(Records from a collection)
/-!
# Claim skeleton (D-0090 NS-CLAIMS, C158): Higgins 2026 — «Angular Relaxation on the Integer
# Lattice and Global Regularity of 3D Navier–Stokes»

Typed skeleton of Rod Higgins (Senuamedia), *Angular Relaxation on the Integer Lattice and Global
Regularity of 3D Navier–Stokes*, Zenodo record 19601189 (v6 = latest of concept 19546998,
2026-04-16; file «effective-pde-ns-regularity.pdf», 27 pp., PDF sha16 `915074499d05567a`; PDF page =
printed page = file `pNNN`) = bib `Higgins2026`, text of record of cell `ns-claims` row C158 (census
pin `run/shared/lean/pub/ns-claims/census/texts/Higgins2026/`, README sha16 `20c1675f6c9f6c69`; line
numbers `l.N` = lines of the pin's `pages/pNNN.txt`; lit seat's `sources/Higgins2026/LOCATORS.md` rev 2
sha16 `69d88ca5a04fac02`). UNREFEREED CLAIM under adjudication — NOTHING in this file asserts a step
of the paper: printed statements are `def … : Prop`; the `theorem`s are kernel compositions of the
paper's own implications, the Clay (B) identification through the tree's torus bridge, and one
classical fact PROVED from the tree (the blow-up alternative behind the last sentence of Thm 3.1).
Verdict vocabulary is the refuter's / referee's.

## The claimed statement, as printed (Thm 3.1 p.8 l.36–38)
«Theorem 3.1 (Global regularity). For any smooth divergence-free initial datum u₀ on T³ and any
ν > 0, there exists a unique smooth solution u of the Navier–Stokes equations for all t > 0.»
Printed proof (p.8 l.39–61): «The Galerkin enstrophy bound (Theorem 2.6) is uniform in N:
Ω^(N)(t) ≤ Ω_max(E(0), ν) for all N and t. Compactness. … Aubin–Lions … a Leray–Hopf weak
solution u. Passage of the bound. By weak lower semicontinuity: Ω(t) ≤ lim inf Ω^(N)(t) ≤ Ω_max.
Regularity. u ∈ L^∞(H¹) ↪ L^∞(L⁶) … Prodi–Serrin class (p = ∞, q = 6) … Therefore u is smooth
for all t > 0. Uniqueness. Prodi–Serrin gives weak–strong uniqueness».

## Setting and normalisation (Δ recorded)
The paper works with Fourier modes `k ∈ ℤ³` («integer lattice»; Galerkin truncation «Fourier
modes {|k| ≤ N}», p.4 l.44–45; §5.1.1 writes the 1-D model on `x ∈ [0, 2π]`), i.e. on
`(ℝ/2πℤ)³`, with spectral shell energy `E_K = ½ Σ_{|k|=K} |û_k|²` and shell enstrophy
`Ω_K = ½ Σ_{|k|=K} |k|² |û_k|²` (p.4 l.46–53, §5.1.3 p.15 l.28–41). This file types everything
on the tree's unit torus `𝕋³ = UnitAddTorus (Fin 3)` (characters `e^{2πik·x}`, Mathlib
`UnitAddTorus.mFourierCoeff`), keeping the paper's SPECTRAL normalisation: `energy v = ½∫‖v‖²
= ½ Σ_k ‖v̂(k)‖²` (tree `Torus.kineticEnergy`, Parseval) and `enstrophy v := Torus.gradNormSq v /
(8π²)`, which for smooth `v` equals `½ Σ_k |k|² ‖v̂(k)‖²` with the INTEGER lattice norm `|k|`
(tree `Torus.hasSum_freq_mul_norm_sq_mFourierCoeff`). The two tori differ by the fixed NS rescaling
`u ↦ 2π u(2π·, 4π²·)` (same `ν`); none of the typed statements changes truth value under it (every
constant the paper leaves unspecified is existentially quantified). «Shell K» («|k| = K», with
«n_K ∼ 4πK²» lattice points, p.1 l.14, p.3 l.52) is typed as the nearest-integer shell
`K − ½ ≤ |k| < K + ½` — the pseudo-spectral convention consistent with `n_K ∼ 4πK²` and with
Thm 2.3's threshold `N ≥ 2K + 1` (the literal sphere `|k|² = K²` has an irregular point count);
shell `K = 0` is the mean mode `k = 0`, which carries no enstrophy. Clay (B) is reached through the
tree's Δ1 bridge `ClayVariants.navierStokesExistenceSmoothPeriodic_iff_torus` (unit period; Fefferman
(8)/(10)/(11)): `clay_of_claimed` PROVED.

## The working object
«Let u^(N) denote the Galerkin approximation at truncation N, with Fourier modes {|k| ≤ N}»
(p.4 l.44–45) = the tree's field-level Fourier–Galerkin trajectory
`Literature.Analysis.FluidPDE.Torus.IsGalerkinTrajectory ν 0 N U` (unforced, order `N` = Fourier
ball `|k|² ≤ N²`, exact energy identity; `NSGalerkinTrajectory.lean`) started at the truncation
`U 0 = Torus.fourierTruncate N u₀` of the datum: `IsGalerkinSol ν N u₀ U`. Existence for every
Galerkin datum: tree `Torus.exists_isGalerkinTrajectory_of_isGalerkinMode`; a single Fourier mode
(e.g. the shear `A sin(2πmz)e_x`) of frequency `m ≤ N` is its own truncation.

## Architecture of the printed argument and the typed Steps (dependency order, TYPING-HYGIENE 11)
The proof of Thm 3.1 consumes Thm 2.6 and two classical passages; Thm 2.6's printed proof
(p.7 l.26 – p.8 l.25) invokes, in print order: the Phase-1 bound, Thm 2.1, Thm 2.5 (⇐ Lemma 2.4 ⇐
Thm 2.3 of [1]), and items (3)–(5) of Remark 2.7 (Kolmogorov cascade phenomenology). Index:
* Step 1 = `Phase1Bound` — p.7 l.27–30 «Ω^(N)(t) ≤ N²E(0)» (TRUE-type: band limit + energy
  identity; not yet discharged here).
* Step 2 = `Theorem21_RK` / `Theorem21_mono` — Thm 2.1 (Cumulative balance) p.5 l.59–62, typed AS
  ASSERTED for «smooth initial data on T³» (RULINGS v1.38 (1); REF-4 flag (c)); the printed qualifier
  «with energy E(0) distributed across all shells (no cascade transient)» is not a mathematical
  condition and is quoted, not typed; the typist's definite reading of it («every shell 1 … N
  carries energy at t = 0») is the alongside face `Theorem21_RK_pop` / `Theorem21_mono_pop`.
  Printed «Proof (computational). Direct measurement from DNS at N = 8 with ν = 0.01 …» (p.5
  l.63 – p.6 l.13); Remark 2.2 p.6 l.14–20 states that pulse data violate `R_K < 1` «during the
  cascade transient».
* Step 3 = `Theorem23_coupling` — Thm 2.3 (Triad Graph Saturation, imported from [1]) p.6 l.24–26,
  typed at the grain the page states (l.26 «Every pair of modes within shell K is coupled by the NS
  nonlinearity»): for `N ≥ 2K + 1` the difference of two shell-`K` wave vectors is a retained mode.
  TRUE-type lattice fact; the graph `G_K` / «Fiedler value λ₁ = n_K» live in [1] and are not re-typed.
* (not typable from the text of record) Lemma 2.4 p.6 l.27–43 «⟨Γ_K⟩_{[t₁,t₂]} ≥ c₀K²√⟨E_K⟩ for
  t₂ − t₁ ≥ T₀(K)» («Proof (analytical structure, numerically verified)») and Thm 2.5 p.7 l.7–16
  «⟨|S_K|⟩_T ≤ C₃K⟨√Ω_K⟩_T, C₃ = C_Sσ²/(c₀√4π)»: the symbols `Γ_K` (angular relaxation rate), `V_K`
  («per-mode angular energy variance»), the «intra» derivative, `T₀(K)` («eddy-turnover time»), the
  split of the nonlinear enstrophy transfer into `S_K` («vortex-stretching contribution») and `F_K`
  («conservative inter-shell flux»), and the «structural constants» `σ, c₀, C_S` are NOT DEFINED on
  pp.1–8 (§4's effective-PDE quantities are declared outside the proof chain, §1.3 p.4 l.25–28). Only
  the SUM `S_K + F_K` is determined by (1)/(3) (it equals `Ω_K(T) − Ω_K(0) + ∫₀ᵀ 2νK²Ω_K`), which is
  how `cumRatio` (R_K, p.5 l.49–56) is typed. Thm 2.6's printed proof uses Thm 2.5 only in the
  sentence p.7 l.33–34 «gives the per-shell decay rate»; the displayed derivation of `Ω_max` does not.
* Step 4 = `Kol_perShell` — the quantitative heart of Thm 2.6's printed proof, p.7 l.44–48 with p.8
  l.1–2: «the high-K spectrum satisfies E_K ≤ Π₀/(2νK²), giving Ω_K = K²E_K ≤ Π₀/(2ν) — a constant
  per shell» ∧ «Π₀ ≤ C·E(0)^{3/2}» (Remark 2.7 items (3)–(4)); `Π_K`, `Π₀` («energy cascade rate at
  K = 1»), «steady state» are not defined for the Galerkin trajectory, so the Step is typed as the
  CONJUNCTION'S CONSEQUENCE the proof uses: `K²E_K(t) ≤ C E(0)^{3/2}/(2ν)` for every trajectory, shell
  and time. `Kol_tail` = item (5) / display (5) p.7 l.49–65 («beyond K_d ∼ (Π₀/ν³)^{1/4} … exponentially
  small», «≈ K_d·Π₀/(2ν)») typed as: the enstrophy above `K_d` is at most of the same order.
  GLUE «(3)–(5) ⇒ (4) with Ω_max = C′E(0)^{15/8}/ν^{7/4}» (p.8 l.3–21) is finite-sum arithmetic on
  `Ω^(N) = Σ_{K ≤ N} Ω_K`; REF-4 flag (e) asks for it as a typed implication — NOT proved in this rev
  (typist: composes on paper; kernel proof = rev 2 `thm26_explicit_of_kol`, append-only).
* Step 5 = `Theorem26` — Thm 2.6 (Global enstrophy bound) display (4) p.7 l.18–25, AS PRINTED:
  `∃ Ω_max : ℝ → ℝ → ℝ` (a function of `(E(0), ν)` only, l.24–25 «depends on E(0), ν, and the
  structural constants σ, c₀, but not on N»; REF-4 flag (a)), for every datum, `ν > 0`, `N`, `t ≥ 0`.
  Faces alongside: `Theorem26_max` (the lineage record 19701937's form «≤ max(Ω(0), Ω_max(E(0), ν))»,
  census README / REF-4 (a)) and `Theorem26_explicit` (p.8 l.3–21 «Ω_max ≤ C′·E(0)^{15/8}/ν^{7/4}»;
  `theorem26_of_explicit` PROVED). Typist's flag: (4) is asserted «for all t ≥ 0», hence at `t = 0`,
  where `Ω^(N)(0) = Ω(P_N u₀)` is not controlled by `E(0)` (census README's single-mode family).
* Step 6 = `GalerkinPassage` — p.8 l.41–56 (Compactness + Passage of the bound): an `N`-uniform
  bound on the Galerkin enstrophies from `P_N u₀` bounds the enstrophy of every classical solution
  from `u₀` on its interval of existence (Galerkin convergence + weak l.s.c.). TRUE-type classical
  (Robinson–Rodrigo–Sadowski 2016 §4, Constantin–Foias 1988 Ch. 8); not in the tree by name.
* Step 7 = `Regularity31` — p.8 l.57–61 (Regularity + Uniqueness): an a priori enstrophy bound for
  every classical solution from `u₀` on every `[0, T)` ⇒ a unique global classical solution.
  PROVED (`regularity31_holds`) from the tree's maximal solution / enstrophy blow-up alternative
  `Torus.exists_maximal_classicalNS_anyMean` (RRS 2016 §6.3, §8.1) — the paper's Prodi–Serrin
  sentence is replaced by the tree's equivalent door (deviation recorded).
* Abstract-route companions (p.1 l.28–47, «The argument has three steps»), typed alongside, NOT
  binders: `Abstract_ODE` (l.39–41 «the sublinear ODE dΩ_K/dt ≤ C₃K√Ω_K − 2νK²Ω_K», integrated
  form, `F_K` absent as printed there; §2.2 p.5 l.34–36 disavows instantaneous bounds) and
  `Abstract_perShell` (l.22–27 / l.42–46 «Ω_K ≤ C₃²/(4ν²K²)» at every shell, as printed for all `t`).
  Typist's flag: the saturation hypothesis `N ≥ 2K + 1` covers only shells `K ≤ (N−1)/2`.

COMPOSITION: `claim_of_steps : Theorem26 → GalerkinPassage → Regularity31 → ClaimedTheorem` and
`claim_of_steps_max : Theorem26_max → GalerkinPassage → Regularity31 → ClaimedTheorem` PROVED (pure
logic); with `regularity31_holds`: `claim_of_thm26 : Theorem26 → GalerkinPassage → ClaimedTheorem`.
`clay_of_claimed : ClaimedTheorem → ClayVariants.clayPeriodic.Regularity` PROVED (Clay (B), leaf
`NavierStokesExistenceSmoothPeriodic`; `claimedExistence_of_clayB` the converse for the existence
half); `claimedUniqueness_holds : ClaimedUniqueness` PROVED unconditionally (tree maximal solution). COMPOSITION OF THM 2.6 FROM ITS PRINTED PROOF: not a kernel
object in this rev — of its inputs only Step 1, Step 2, Step 3 and the consequence-grain Step 4 are
statements about defined quantities (see above); the load therefore sits in `Theorem26` (binder 1).

Cell files: `claims/Higgins2026/CARD.md` (typist-7 g7; PREDICTION sealed 2026-08-27T11:34:03Z, sha16
5249080e01c2dfb9). WHAT THIS IS NOT: not a claim about NS regularity or blow-up; not a claim about
any author beyond the typed locator.
-/

noncomputable section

- [TASK DESCRIPTION]
Copy the lines above exactly, from the very first through the one containing "27 pp., PDF", and include no other line.

- [RESULT FOR THIS TASK]
/-!
# Claim skeleton (D-0090 NS-CLAIMS, C158): Higgins 2026 — «Angular Relaxation on the Integer
# Lattice and Global Regularity of 3D Navier–Stokes»

Typed skeleton of Rod Higgins (Senuamedia), *Angular Relaxation on the Integer Lattice and Global
Regularity of 3D Navier–Stokes*, Zenodo record 19601189 (v6 = latest of concept 19546998,
2026-04-16; file «effective-pde-ns-regularity.pdf», 27 pp., PDF sha16 `915074499d05567a`; PDF page =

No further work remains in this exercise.